==== AVAILABLE DATA ====
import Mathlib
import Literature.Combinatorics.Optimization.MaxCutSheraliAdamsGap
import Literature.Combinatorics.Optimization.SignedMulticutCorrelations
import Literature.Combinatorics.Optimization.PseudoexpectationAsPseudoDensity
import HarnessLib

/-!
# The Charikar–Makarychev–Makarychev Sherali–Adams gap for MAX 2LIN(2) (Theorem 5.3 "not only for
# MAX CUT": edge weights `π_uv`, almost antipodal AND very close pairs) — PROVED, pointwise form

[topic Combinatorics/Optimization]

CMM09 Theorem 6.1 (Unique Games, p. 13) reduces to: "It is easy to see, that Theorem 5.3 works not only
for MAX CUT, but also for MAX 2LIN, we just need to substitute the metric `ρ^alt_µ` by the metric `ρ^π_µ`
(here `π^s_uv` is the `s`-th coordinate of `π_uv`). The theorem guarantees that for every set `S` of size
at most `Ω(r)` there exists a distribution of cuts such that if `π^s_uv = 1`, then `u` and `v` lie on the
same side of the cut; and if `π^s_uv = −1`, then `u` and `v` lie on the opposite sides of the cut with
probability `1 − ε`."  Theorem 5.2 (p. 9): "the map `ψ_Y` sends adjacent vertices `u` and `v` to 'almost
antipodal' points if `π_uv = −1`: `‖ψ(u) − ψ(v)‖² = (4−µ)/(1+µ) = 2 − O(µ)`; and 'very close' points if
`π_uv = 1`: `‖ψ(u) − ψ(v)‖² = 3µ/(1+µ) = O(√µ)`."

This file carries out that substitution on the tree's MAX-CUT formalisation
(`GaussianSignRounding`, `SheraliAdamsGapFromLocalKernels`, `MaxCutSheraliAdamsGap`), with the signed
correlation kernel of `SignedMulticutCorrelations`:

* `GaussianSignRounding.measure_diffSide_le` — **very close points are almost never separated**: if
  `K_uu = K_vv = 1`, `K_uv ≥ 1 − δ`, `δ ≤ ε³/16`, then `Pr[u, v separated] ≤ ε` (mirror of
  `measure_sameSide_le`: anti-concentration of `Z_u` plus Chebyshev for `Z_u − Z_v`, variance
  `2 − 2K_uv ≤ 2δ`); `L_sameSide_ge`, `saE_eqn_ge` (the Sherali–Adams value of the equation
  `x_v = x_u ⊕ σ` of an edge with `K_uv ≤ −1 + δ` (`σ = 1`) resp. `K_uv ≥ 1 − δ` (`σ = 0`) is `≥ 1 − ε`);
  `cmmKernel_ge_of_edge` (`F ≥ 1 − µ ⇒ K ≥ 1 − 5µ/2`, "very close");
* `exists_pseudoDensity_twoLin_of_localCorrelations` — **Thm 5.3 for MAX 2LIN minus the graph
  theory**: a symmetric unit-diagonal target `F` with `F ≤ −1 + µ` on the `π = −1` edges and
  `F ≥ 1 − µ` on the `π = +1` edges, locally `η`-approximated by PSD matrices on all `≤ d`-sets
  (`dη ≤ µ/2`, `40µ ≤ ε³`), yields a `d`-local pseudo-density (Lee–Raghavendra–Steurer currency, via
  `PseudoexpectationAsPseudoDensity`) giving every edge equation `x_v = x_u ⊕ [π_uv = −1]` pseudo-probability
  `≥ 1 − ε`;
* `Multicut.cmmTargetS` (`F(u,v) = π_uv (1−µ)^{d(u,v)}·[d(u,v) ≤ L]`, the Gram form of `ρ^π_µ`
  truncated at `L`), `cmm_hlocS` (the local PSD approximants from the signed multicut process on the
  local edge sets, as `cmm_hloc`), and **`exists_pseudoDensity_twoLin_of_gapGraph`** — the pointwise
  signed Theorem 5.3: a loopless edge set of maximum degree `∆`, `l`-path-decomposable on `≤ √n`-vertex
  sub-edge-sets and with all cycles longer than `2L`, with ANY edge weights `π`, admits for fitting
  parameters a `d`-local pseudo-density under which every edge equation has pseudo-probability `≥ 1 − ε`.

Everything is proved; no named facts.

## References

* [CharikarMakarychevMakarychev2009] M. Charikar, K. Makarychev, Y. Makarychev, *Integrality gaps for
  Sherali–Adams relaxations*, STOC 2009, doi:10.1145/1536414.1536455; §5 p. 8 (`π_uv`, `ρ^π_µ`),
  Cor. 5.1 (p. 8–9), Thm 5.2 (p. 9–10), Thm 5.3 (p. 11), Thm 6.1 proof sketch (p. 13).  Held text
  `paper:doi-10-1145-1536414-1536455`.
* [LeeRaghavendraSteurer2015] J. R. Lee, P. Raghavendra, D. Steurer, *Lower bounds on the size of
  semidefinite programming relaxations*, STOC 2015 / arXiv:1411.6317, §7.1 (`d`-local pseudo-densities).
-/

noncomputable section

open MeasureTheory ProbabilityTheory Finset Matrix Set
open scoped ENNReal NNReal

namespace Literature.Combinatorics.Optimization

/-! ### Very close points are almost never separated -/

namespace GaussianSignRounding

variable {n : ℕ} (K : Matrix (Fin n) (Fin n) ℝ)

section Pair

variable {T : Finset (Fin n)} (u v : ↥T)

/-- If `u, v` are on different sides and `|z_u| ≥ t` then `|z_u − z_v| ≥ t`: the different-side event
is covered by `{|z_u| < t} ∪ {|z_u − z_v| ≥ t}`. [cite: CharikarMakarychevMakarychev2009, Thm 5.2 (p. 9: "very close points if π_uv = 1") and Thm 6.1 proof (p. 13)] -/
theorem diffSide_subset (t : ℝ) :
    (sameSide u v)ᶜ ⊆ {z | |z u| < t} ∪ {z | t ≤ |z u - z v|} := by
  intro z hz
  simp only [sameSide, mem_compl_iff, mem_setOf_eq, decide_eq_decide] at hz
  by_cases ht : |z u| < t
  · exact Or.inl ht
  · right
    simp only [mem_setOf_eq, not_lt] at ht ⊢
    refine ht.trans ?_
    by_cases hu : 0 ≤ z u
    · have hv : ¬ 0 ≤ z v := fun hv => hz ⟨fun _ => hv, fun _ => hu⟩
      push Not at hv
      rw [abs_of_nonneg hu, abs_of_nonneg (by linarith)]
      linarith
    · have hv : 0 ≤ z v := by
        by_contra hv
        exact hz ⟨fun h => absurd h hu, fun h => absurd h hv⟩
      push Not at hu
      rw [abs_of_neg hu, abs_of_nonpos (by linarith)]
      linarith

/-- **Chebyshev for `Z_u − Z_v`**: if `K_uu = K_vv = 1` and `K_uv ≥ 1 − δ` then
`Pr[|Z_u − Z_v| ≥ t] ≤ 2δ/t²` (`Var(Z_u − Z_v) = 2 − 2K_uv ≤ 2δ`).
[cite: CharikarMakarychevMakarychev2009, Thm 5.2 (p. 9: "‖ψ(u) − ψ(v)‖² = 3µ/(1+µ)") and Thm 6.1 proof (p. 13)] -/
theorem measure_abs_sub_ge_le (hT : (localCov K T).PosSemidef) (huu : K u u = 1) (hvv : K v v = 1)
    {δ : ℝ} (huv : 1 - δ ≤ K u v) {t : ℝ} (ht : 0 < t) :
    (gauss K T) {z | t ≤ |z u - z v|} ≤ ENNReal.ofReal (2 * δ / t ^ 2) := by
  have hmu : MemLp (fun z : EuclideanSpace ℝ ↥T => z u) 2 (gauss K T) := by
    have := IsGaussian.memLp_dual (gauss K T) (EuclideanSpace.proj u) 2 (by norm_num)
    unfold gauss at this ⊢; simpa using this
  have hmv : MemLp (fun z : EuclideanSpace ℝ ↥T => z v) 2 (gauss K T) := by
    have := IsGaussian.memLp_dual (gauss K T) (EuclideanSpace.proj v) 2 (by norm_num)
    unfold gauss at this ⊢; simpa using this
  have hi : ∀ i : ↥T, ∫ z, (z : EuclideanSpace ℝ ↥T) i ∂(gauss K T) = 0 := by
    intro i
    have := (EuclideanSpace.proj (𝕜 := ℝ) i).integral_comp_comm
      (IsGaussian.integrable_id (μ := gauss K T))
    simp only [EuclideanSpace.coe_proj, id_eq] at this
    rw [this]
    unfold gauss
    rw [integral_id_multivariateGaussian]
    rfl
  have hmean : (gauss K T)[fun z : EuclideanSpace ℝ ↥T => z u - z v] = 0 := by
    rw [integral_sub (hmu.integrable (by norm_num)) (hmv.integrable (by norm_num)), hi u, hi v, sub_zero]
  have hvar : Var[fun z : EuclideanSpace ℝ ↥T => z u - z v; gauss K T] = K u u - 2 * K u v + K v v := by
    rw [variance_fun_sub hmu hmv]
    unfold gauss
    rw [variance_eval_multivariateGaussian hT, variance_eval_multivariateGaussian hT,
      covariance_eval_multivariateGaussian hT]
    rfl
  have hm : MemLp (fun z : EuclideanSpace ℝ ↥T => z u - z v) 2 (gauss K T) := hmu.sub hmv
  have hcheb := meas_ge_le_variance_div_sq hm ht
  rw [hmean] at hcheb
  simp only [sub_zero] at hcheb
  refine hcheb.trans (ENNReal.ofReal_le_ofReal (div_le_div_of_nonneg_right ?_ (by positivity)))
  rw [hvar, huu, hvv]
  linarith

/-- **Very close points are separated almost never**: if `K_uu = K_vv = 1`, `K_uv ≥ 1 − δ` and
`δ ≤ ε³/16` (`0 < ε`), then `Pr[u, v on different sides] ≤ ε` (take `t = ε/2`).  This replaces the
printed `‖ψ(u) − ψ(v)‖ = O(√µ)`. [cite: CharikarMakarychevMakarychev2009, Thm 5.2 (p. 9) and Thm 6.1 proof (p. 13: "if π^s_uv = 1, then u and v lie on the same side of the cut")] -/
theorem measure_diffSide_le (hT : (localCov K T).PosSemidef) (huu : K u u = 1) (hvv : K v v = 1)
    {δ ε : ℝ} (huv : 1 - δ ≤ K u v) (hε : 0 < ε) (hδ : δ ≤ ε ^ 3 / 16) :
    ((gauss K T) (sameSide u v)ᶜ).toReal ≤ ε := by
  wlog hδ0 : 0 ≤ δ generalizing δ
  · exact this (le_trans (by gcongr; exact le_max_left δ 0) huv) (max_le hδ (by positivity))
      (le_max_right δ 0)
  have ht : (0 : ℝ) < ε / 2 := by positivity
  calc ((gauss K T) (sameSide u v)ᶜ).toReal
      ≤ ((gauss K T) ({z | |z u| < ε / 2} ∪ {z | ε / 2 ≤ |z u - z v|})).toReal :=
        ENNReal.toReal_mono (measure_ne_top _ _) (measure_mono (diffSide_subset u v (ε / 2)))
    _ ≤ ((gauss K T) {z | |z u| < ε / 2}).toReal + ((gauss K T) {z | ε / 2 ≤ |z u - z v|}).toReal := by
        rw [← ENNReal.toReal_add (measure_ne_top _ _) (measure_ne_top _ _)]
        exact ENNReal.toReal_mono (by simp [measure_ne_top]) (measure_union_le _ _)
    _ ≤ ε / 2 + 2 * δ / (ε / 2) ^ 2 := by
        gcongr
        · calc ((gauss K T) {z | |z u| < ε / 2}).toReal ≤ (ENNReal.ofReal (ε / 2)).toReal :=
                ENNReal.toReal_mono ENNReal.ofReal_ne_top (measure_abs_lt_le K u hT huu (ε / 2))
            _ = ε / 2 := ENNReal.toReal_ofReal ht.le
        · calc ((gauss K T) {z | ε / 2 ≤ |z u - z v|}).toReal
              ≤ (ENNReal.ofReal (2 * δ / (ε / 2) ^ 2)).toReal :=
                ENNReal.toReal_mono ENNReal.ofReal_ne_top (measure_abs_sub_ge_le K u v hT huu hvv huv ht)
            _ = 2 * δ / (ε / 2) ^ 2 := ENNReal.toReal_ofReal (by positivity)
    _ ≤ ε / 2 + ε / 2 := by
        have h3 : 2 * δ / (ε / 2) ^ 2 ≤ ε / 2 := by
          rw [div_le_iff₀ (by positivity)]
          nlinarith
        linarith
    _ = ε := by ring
====
==== AVAILABLE DATA ====
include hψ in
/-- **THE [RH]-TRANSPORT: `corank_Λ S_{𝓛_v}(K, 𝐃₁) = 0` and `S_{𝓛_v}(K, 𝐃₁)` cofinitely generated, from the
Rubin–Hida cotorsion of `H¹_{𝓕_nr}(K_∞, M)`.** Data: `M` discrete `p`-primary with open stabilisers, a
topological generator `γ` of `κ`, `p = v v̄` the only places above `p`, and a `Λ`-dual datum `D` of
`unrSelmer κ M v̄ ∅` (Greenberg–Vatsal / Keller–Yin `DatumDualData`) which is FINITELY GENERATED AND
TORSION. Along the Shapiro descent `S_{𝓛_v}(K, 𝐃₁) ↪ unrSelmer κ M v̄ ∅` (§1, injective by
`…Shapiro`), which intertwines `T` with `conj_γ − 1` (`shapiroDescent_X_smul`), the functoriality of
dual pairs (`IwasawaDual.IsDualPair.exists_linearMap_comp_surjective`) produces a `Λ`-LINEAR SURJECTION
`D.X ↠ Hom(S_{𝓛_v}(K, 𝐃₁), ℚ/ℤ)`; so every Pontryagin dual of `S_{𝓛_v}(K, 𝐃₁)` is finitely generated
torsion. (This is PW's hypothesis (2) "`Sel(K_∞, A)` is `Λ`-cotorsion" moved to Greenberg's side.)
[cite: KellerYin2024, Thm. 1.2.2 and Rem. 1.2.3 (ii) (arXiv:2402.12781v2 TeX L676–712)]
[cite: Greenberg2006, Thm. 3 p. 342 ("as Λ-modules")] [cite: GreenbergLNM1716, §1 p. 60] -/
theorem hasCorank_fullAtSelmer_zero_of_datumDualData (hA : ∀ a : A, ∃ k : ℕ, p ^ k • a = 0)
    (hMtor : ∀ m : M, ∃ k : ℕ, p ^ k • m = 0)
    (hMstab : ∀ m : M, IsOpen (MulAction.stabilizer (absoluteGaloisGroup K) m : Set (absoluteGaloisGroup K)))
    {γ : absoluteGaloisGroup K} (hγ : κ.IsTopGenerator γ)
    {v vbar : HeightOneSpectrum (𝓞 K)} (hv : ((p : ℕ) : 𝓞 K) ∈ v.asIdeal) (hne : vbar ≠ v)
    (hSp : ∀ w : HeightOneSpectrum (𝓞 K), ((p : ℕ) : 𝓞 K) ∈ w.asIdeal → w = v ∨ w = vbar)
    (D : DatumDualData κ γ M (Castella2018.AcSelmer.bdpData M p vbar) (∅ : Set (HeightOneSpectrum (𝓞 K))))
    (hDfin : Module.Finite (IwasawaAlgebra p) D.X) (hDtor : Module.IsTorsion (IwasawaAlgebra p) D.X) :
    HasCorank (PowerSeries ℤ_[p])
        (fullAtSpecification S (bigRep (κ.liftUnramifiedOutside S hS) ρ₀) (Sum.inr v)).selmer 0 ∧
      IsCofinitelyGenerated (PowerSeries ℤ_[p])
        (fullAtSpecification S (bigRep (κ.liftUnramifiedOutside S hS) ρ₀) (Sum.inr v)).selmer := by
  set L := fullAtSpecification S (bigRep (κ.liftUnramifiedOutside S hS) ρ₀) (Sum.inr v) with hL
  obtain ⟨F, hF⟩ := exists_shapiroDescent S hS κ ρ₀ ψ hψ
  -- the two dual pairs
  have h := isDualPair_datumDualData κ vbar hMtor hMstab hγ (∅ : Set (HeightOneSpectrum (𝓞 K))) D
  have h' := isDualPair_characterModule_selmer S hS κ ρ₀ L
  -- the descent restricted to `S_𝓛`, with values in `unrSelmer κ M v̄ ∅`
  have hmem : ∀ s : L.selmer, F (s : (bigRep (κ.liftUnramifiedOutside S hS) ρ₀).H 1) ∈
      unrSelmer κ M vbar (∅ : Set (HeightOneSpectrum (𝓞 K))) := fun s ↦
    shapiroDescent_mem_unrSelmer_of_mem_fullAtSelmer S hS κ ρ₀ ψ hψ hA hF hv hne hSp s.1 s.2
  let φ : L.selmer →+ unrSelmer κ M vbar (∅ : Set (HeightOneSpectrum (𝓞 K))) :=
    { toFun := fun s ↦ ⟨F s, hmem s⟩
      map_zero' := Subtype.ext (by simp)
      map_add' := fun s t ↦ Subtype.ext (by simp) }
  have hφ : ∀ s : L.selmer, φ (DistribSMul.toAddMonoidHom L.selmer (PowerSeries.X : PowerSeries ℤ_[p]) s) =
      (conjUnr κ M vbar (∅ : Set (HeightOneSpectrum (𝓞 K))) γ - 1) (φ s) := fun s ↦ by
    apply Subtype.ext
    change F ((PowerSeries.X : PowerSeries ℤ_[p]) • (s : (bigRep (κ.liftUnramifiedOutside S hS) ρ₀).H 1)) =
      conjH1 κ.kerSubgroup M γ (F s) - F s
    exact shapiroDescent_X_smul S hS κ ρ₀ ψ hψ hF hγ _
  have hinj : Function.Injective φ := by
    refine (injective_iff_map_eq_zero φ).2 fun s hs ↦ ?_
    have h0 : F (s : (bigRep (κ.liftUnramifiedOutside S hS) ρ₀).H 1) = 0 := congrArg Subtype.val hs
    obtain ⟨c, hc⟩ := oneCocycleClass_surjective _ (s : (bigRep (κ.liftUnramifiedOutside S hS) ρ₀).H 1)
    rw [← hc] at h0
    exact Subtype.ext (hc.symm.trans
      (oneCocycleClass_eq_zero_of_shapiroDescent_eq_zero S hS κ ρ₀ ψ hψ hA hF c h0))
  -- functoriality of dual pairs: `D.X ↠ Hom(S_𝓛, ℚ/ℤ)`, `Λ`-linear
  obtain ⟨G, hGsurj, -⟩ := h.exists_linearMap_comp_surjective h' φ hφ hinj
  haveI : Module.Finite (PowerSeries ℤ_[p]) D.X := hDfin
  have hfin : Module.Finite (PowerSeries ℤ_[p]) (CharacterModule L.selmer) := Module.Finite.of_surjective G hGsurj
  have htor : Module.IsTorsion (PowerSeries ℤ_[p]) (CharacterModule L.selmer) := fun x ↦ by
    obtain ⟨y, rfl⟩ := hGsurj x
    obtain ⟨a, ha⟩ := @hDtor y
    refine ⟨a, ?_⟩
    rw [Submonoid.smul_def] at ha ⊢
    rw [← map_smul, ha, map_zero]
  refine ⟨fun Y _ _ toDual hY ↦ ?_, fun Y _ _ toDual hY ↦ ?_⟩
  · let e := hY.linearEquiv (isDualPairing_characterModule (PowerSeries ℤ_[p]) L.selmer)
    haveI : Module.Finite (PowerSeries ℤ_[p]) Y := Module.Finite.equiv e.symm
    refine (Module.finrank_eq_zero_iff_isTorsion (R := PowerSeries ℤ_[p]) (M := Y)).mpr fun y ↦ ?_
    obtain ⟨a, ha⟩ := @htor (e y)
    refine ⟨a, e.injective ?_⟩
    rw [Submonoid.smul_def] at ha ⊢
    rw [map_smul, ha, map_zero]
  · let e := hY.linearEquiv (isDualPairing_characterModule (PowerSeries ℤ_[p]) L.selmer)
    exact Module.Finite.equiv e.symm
====
==== AVAILABLE DATA ====
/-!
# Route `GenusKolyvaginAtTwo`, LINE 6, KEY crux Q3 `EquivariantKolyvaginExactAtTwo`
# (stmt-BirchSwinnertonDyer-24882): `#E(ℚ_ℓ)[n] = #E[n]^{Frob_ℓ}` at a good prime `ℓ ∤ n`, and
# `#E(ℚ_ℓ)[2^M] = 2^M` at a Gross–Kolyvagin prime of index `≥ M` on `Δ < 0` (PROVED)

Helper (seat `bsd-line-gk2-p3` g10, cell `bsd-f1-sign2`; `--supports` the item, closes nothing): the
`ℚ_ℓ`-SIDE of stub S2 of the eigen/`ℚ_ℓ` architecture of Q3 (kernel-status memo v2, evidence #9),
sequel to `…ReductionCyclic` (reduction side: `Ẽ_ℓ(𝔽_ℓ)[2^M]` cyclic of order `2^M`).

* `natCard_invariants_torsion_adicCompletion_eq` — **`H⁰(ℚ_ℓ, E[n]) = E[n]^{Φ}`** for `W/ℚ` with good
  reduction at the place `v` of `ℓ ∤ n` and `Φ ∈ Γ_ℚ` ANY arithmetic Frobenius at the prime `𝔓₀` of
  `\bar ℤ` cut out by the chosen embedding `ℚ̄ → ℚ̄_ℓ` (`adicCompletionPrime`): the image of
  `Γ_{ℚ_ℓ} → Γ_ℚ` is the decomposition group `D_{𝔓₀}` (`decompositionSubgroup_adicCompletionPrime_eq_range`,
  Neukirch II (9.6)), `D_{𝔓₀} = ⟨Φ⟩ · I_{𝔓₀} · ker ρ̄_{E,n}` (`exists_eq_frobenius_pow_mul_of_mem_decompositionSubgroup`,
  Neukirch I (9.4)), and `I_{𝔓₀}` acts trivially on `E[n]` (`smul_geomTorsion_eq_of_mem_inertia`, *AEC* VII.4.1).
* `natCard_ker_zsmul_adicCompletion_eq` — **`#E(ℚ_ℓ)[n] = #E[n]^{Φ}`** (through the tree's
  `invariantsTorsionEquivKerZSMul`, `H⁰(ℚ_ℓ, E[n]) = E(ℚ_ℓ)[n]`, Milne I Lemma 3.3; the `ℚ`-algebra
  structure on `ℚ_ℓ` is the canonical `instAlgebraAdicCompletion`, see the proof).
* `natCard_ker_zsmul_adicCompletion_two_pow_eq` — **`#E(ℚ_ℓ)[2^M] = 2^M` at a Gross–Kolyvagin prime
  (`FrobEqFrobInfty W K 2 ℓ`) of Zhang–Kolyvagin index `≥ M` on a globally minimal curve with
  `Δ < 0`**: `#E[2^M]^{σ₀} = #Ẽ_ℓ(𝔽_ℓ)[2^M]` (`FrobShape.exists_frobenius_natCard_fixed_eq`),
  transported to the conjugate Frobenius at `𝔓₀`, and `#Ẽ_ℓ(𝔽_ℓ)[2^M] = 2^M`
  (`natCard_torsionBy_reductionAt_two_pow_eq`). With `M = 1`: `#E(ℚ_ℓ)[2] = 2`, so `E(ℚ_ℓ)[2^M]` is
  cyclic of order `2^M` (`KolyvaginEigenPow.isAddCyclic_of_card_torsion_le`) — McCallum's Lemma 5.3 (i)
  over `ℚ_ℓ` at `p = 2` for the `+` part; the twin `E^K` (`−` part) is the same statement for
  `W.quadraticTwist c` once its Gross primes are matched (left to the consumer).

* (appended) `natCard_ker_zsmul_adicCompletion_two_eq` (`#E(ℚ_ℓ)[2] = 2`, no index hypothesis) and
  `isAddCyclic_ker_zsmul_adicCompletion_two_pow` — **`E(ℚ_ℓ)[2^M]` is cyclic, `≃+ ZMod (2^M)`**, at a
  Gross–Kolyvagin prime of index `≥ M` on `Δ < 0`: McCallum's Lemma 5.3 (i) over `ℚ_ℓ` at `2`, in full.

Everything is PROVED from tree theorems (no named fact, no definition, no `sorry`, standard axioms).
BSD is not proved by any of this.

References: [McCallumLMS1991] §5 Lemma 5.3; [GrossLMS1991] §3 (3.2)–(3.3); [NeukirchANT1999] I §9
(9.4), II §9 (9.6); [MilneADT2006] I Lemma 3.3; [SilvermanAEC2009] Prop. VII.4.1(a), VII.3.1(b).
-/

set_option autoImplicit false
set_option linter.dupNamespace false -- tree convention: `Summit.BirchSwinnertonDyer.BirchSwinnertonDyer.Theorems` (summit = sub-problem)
====
__TASK REQUIREMENTS__: Return only the part of the records above that opens with the line containing "by PSD matrices" and closes with the line containing "signed Theorem 5.3: a", ends included.

__REPLY__:
  `F ≥ 1 − µ` on the `π = +1` edges, locally `η`-approximated by PSD matrices on all `≤ d`-sets
  (`dη ≤ µ/2`, `40µ ≤ ε³`), yields a `d`-local pseudo-density (Lee–Raghavendra–Steurer currency, via
  `PseudoexpectationAsPseudoDensity`) giving every edge equation `x_v = x_u ⊕ [π_uv = −1]` pseudo-probability
  `≥ 1 − ε`;
* `Multicut.cmmTargetS` (`F(u,v) = π_uv (1−µ)^{d(u,v)}·[d(u,v) ≤ L]`, the Gram form of `ρ^π_µ`
  truncated at `L`), `cmm_hlocS` (the local PSD approximants from the signed multicut process on the
  local edge sets, as `cmm_hloc`), and **`exists_pseudoDensity_twoLin_of_gapGraph`** — the pointwise
  signed Theorem 5.3: a loopless edge set of maximum degree `∆`, `l`-path-decomposable on `≤ √n`-vertex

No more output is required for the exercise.